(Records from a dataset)
══════════════════════════════

/-- The chosen external force, `z`-component (74). [cite: Tyhtila2007, (74) p.10] -/
def fz (ν : ℝ) (α β γ : ℂ) (x y z t : ℝ) : ℂ :=
  -4 * γ * (α * y ^ 2 + β * x ^ 2) * z * g ν x y z t + 4 * z * g ν x y z t

/-- The pressure (78) p.11: `p = −(1+i) g` (+ constant, taken `0`). [cite: Tyhtila2007, (78) p.11] -/
def pr (ν : ℝ) (x y z t : ℝ) : ℂ := -(1 + I) * g ν x y z t

/-- The viscous bracket of (55)–(57) p.9 (`A = B = C = 1`): `(ix−x)² + (iy−y)² + (iz−z)² + 4(i−1)`
(the `2(i−1) + 2(i−1)` of (55)). [cite: Tyhtila2007, (55)–(57) p.9] -/
def bracket (x y z : ℝ) : ℂ :=
  (I * x - x) ^ 2 + (I * y - y) ^ 2 + (I * z - z) ^ 2 + 4 * (I - 1)

/-- The viscous REMAINDER that distinguishes (55)–(57) from (60)–(62) VANISHES at `(x,y,z,t)`:
`ν · bracket · u_k = 0` for `k = x, y, z`. [cite: Tyhtila2007, (55)–(57) p.9 vs (60)–(62) pp.9–10] -/
def RemainderVanishes (ν : ℝ) (α β γ : ℂ) (x y z t : ℝ) : Prop :=
  (ν : ℂ) * bracket x y z * ux ν α x y z t = 0 ∧ (ν : ℂ) * bracket x y z * uy ν β x y z t = 0 ∧
    (ν : ℂ) * bracket x y z * uz ν γ x y z t = 0

/-! ## Partial derivatives of complex fields of the real variables `(x, y, z, t)` -/

/-- `∂/∂x`. [folklore] -/
def pdx (φ : ℝ → ℝ → ℝ → ℝ → ℂ) (x y z t : ℝ) : ℂ := deriv (fun s => φ s y z t) x
/-- `∂/∂y`. [folklore] -/
def pdy (φ : ℝ → ℝ → ℝ → ℝ → ℂ) (x y z t : ℝ) : ℂ := deriv (fun s => φ x s z t) y
/-- `∂/∂z`. [folklore] -/
def pdz (φ : ℝ → ℝ → ℝ → ℝ → ℂ) (x y z t : ℝ) : ℂ := deriv (fun s => φ x y s t) z
/-- `∂/∂t` (within `[0,∞)`). [folklore] -/
def pdt (φ : ℝ → ℝ → ℝ → ℝ → ℂ) (x y z t : ℝ) : ℂ := derivWithin (fun s => φ x y z s) (Ici 0) t

/-- The Laplacian `∂²/∂x² + ∂²/∂y² + ∂²/∂z²` of a complex field. [cite: Tyhtila2007, (3)–(5) p.2] -/
def lap (φ : ℝ → ℝ → ℝ → ℝ → ℂ) (x y z t : ℝ) : ℂ :=
  pdx (pdx φ) x y z t + pdy (pdy φ) x y z t + pdz (pdz φ) x y z t

/-- The convective term `uₓ ∂ₓφ + u_y ∂_yφ + u_z ∂_zφ` for a component `φ`. [cite: Tyhtila2007, (3)–(5) p.2] -/
def conv (u₁ u₂ u₃ φ : ℝ → ℝ → ℝ → ℝ → ℂ) (x y z t : ℝ) : ℂ :=
  u₁ x y z t * pdx φ x y z t + u₂ x y z t * pdy φ x y z t + u₃ x y z t * pdz φ x y z t

/-- **The momentum equations (3)–(5) p.2, componentwise, for a (complex-valued) triple `(u, p, f)` on
`ℝ³ × [0,∞)`**: `∂ₜu_k + ∂_k p = ν Δu_k − (u·∇)u_k + f_k`. [cite: Tyhtila2007, (3)–(5) p.2] -/
def MomentumPDE (ν : ℝ) (u₁ u₂ u₃ p f₁ f₂ f₃ : ℝ → ℝ → ℝ → ℝ → ℂ) : Prop :=
  ∀ x y z t : ℝ, 0 ≤ t →
    pdt u₁ x y z t + pdx p x y z t = ν * lap u₁ x y z t - conv u₁ u₂ u₃ u₁ x y z t + f₁ x y z t ∧
    pdt u₂ x y z t + pdy p x y z t = ν * lap u₂ x y z t - conv u₁ u₂ u₃ u₂ x y z t + f₂ x y z t ∧
    pdt u₃ x y z t + pdz p x y z t = ν * lap u₃ x y z t - conv u₁ u₂ u₃ u₃ x y z t + f₃ x y z t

══════════════════════════════

All lines from the one containing "def pdz (φ : ℝ" down to the final line above are to be restated word for word; leave out the rest.

▶ _Answer box_
def pdz (φ : ℝ → ℝ → ℝ → ℝ → ℂ) (x y z t : ℝ) : ℂ := deriv (fun s => φ x y s t) z
/-- `∂/∂t` (within `[0,∞)`). [folklore] -/
def pdt (φ : ℝ → ℝ → ℝ → ℝ → ℂ) (x y z t : ℝ) : ℂ := derivWithin (fun s => φ x y z s) (Ici 0) t

/-- The Laplacian `∂²/∂x² + ∂²/∂y² + ∂²/∂z²` of a complex field. [cite: Tyhtila2007, (3)–(5) p.2] -/
def lap (φ : ℝ → ℝ → ℝ → ℝ → ℂ) (x y z t : ℝ) : ℂ :=
  pdx (pdx φ) x y z t + pdy (pdy φ) x y z t + pdz (pdz φ) x y z t

/-- The convective term `uₓ ∂ₓφ + u_y ∂_yφ + u_z ∂_zφ` for a component `φ`. [cite: Tyhtila2007, (3)–(5) p.2] -/
def conv (u₁ u₂ u₃ φ : ℝ → ℝ → ℝ → ℝ → ℂ) (x y z t : ℝ) : ℂ :=
  u₁ x y z t * pdx φ x y z t + u₂ x y z t * pdy φ x y z t + u₃ x y z t * pdz φ x y z t

/-- **The momentum equations (3)–(5) p.2, componentwise, for a (complex-valued) triple `(u, p, f)` on
`ℝ³ × [0,∞)`**: `∂ₜu_k + ∂_k p = ν Δu_k − (u·∇)u_k + f_k`. [cite: Tyhtila2007, (3)–(5) p.2] -/
def MomentumPDE (ν : ℝ) (u₁ u₂ u₃ p f₁ f₂ f₃ : ℝ → ℝ → ℝ → ℝ → ℂ) : Prop :=
  ∀ x y z t : ℝ, 0 ≤ t →
    pdt u₁ x y z t + pdx p x y z t = ν * lap u₁ x y z t - conv u₁ u₂ u₃ u₁ x y z t + f₁ x y z t ∧
    pdt u₂ x y z t + pdy p x y z t = ν * lap u₂ x y z t - conv u₁ u₂ u₃ u₂ x y z t + f₂ x y z t ∧
    pdt u₃ x y z t + pdz p x y z t = ν * lap u₃ x y z t - conv u₁ u₂ u₃ u₃ x y z t + f₃ x y z t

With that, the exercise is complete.